* PROBLEM STATEMENT: For the data below, report only the number of lines containing the string "nonnegative".

* EXCERPTED RECORDS:

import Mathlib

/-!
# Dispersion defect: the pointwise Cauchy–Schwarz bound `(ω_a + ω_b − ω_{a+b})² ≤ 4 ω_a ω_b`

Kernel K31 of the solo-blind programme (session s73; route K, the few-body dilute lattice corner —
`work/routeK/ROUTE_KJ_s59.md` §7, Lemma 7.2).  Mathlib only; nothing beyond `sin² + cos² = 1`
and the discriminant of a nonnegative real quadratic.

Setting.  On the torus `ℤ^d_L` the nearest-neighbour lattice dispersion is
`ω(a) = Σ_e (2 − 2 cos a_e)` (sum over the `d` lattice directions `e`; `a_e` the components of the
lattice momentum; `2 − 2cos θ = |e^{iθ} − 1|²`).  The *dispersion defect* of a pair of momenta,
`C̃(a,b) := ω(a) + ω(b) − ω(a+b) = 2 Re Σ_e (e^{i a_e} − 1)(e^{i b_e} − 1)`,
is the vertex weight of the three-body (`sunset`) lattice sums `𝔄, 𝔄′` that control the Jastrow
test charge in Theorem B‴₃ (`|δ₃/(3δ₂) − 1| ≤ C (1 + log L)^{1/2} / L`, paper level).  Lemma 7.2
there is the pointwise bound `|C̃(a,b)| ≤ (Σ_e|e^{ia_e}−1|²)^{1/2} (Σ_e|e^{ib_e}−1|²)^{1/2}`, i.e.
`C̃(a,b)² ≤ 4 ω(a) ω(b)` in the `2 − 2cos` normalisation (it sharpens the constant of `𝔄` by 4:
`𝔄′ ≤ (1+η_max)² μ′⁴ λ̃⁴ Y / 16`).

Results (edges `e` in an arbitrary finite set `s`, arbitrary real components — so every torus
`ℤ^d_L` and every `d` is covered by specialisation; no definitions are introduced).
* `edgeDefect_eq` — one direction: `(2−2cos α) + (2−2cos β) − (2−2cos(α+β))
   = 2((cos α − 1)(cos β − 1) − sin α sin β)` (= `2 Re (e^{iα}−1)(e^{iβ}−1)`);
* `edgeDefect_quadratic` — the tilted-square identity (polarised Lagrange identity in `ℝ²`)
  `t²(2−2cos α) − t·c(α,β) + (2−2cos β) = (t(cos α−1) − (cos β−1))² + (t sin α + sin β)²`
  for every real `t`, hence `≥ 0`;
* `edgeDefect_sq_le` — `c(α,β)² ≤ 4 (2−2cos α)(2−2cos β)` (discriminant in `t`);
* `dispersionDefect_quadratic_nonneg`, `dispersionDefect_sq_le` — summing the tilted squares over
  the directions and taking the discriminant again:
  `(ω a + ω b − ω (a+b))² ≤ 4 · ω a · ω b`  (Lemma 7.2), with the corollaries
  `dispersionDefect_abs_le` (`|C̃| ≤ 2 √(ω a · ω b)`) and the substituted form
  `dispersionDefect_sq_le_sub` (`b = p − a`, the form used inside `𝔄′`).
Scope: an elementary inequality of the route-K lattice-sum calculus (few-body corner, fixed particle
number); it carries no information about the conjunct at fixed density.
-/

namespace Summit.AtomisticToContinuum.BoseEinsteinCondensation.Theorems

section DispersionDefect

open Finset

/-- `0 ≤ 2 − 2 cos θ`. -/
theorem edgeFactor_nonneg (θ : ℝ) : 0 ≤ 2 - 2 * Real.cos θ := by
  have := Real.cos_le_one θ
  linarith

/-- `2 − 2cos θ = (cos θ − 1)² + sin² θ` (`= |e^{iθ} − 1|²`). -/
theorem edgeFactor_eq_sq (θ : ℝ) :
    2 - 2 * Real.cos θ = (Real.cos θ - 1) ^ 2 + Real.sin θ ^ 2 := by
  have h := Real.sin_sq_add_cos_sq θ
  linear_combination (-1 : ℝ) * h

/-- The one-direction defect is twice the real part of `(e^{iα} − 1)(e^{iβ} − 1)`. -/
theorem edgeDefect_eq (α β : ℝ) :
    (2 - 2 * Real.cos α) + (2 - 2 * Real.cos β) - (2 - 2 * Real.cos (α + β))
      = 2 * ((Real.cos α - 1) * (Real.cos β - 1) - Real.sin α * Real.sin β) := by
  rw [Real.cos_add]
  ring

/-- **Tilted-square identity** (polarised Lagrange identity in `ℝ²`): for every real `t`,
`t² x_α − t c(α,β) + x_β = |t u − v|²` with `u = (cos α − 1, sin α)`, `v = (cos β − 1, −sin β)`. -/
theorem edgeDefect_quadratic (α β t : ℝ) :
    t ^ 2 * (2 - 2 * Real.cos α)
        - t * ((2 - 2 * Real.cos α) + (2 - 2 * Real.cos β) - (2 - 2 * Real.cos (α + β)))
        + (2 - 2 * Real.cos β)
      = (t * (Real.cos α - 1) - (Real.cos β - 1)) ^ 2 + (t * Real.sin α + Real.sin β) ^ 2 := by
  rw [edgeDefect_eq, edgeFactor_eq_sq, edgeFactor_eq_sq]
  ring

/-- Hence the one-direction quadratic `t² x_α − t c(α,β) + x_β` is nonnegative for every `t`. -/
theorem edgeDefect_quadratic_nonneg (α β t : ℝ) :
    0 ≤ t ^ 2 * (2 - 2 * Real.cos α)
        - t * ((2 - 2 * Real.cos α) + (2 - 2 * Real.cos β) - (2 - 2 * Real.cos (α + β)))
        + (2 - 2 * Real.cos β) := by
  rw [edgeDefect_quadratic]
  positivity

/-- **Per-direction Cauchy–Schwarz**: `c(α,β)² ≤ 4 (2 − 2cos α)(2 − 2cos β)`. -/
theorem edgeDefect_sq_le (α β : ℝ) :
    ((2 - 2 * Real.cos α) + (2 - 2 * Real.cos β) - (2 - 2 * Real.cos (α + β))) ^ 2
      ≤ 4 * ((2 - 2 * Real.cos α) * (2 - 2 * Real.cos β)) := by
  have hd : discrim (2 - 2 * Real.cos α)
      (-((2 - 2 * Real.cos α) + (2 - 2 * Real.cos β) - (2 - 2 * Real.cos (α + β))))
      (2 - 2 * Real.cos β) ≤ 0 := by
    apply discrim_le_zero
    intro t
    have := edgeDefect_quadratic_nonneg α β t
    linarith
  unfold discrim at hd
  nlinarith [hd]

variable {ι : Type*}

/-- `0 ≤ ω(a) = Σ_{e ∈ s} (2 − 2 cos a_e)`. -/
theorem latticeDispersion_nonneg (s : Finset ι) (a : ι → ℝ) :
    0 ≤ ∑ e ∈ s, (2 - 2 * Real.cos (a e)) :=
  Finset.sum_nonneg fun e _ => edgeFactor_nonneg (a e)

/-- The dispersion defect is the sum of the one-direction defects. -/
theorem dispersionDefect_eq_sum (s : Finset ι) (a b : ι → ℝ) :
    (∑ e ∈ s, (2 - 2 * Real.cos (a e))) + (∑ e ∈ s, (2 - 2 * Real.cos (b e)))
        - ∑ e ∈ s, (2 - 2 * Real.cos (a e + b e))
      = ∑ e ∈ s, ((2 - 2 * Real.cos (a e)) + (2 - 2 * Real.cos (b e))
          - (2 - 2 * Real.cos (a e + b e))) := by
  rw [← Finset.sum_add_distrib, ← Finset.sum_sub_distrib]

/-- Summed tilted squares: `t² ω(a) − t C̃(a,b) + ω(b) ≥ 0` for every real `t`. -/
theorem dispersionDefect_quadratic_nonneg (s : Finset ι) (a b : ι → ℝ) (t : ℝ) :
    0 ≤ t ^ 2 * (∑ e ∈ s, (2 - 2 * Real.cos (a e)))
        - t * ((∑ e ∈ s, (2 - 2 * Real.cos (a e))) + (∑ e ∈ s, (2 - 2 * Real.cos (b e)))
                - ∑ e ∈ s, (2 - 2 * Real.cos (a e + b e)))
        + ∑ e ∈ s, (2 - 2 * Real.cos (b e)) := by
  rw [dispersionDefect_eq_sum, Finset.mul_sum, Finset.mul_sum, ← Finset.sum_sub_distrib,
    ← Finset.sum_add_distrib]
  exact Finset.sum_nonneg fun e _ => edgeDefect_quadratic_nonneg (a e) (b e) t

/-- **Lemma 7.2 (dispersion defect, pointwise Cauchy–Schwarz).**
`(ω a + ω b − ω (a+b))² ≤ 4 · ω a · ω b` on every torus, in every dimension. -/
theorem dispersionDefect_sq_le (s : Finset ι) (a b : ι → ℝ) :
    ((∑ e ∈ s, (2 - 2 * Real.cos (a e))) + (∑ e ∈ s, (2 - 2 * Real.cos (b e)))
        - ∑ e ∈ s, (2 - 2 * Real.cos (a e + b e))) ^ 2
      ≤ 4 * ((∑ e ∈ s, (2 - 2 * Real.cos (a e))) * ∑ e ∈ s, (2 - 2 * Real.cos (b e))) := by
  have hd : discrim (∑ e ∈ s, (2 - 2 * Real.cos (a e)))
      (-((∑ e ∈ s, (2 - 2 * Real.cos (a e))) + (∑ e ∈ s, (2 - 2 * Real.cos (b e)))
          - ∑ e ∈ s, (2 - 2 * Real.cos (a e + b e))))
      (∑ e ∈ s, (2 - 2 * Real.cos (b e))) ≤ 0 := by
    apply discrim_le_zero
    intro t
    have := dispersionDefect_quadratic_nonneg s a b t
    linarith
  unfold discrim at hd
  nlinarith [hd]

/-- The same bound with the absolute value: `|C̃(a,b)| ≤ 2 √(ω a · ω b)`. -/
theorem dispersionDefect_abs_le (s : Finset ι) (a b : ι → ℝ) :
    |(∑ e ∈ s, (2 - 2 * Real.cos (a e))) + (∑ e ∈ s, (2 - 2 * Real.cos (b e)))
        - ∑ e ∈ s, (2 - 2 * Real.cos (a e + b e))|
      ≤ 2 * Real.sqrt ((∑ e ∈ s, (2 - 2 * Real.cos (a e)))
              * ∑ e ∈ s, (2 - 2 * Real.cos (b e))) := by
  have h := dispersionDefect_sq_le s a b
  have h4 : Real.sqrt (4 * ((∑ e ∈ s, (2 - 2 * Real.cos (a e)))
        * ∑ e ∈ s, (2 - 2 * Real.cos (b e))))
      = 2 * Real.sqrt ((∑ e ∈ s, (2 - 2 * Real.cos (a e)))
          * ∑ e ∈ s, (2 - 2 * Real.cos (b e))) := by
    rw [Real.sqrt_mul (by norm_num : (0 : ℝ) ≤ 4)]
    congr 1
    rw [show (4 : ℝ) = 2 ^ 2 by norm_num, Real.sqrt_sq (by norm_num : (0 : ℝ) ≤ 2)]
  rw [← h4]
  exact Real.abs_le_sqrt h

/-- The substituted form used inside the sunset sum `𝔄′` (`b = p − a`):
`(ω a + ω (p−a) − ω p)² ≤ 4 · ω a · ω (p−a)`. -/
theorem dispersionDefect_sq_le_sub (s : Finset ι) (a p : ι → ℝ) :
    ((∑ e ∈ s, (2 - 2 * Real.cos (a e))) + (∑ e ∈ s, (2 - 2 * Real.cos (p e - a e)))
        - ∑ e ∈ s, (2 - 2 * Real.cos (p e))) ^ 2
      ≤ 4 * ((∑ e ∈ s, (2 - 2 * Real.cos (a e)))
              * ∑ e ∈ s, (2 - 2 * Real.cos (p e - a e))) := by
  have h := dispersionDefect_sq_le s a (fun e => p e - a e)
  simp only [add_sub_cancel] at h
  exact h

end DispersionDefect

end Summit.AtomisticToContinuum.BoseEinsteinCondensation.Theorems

---

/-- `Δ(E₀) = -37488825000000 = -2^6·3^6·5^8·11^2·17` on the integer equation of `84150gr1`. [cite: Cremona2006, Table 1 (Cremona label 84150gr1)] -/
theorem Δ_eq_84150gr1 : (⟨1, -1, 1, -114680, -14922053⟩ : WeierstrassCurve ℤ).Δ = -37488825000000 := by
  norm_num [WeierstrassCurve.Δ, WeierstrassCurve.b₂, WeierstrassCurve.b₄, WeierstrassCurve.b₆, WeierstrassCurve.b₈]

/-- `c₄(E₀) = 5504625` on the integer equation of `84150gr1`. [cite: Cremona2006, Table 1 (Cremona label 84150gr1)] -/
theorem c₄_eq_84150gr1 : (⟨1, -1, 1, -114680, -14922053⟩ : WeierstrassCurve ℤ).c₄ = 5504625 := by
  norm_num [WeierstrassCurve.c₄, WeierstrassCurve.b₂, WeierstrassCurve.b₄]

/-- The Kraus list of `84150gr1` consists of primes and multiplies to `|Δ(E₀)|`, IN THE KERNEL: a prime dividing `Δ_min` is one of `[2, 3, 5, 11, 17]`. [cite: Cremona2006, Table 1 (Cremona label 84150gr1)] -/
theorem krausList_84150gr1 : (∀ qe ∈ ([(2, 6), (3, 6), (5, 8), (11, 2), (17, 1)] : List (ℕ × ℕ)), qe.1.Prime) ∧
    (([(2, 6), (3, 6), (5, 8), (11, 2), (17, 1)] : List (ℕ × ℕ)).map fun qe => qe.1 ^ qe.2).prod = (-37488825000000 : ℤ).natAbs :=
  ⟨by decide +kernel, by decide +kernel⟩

* EXPECTED OUTPUT: 2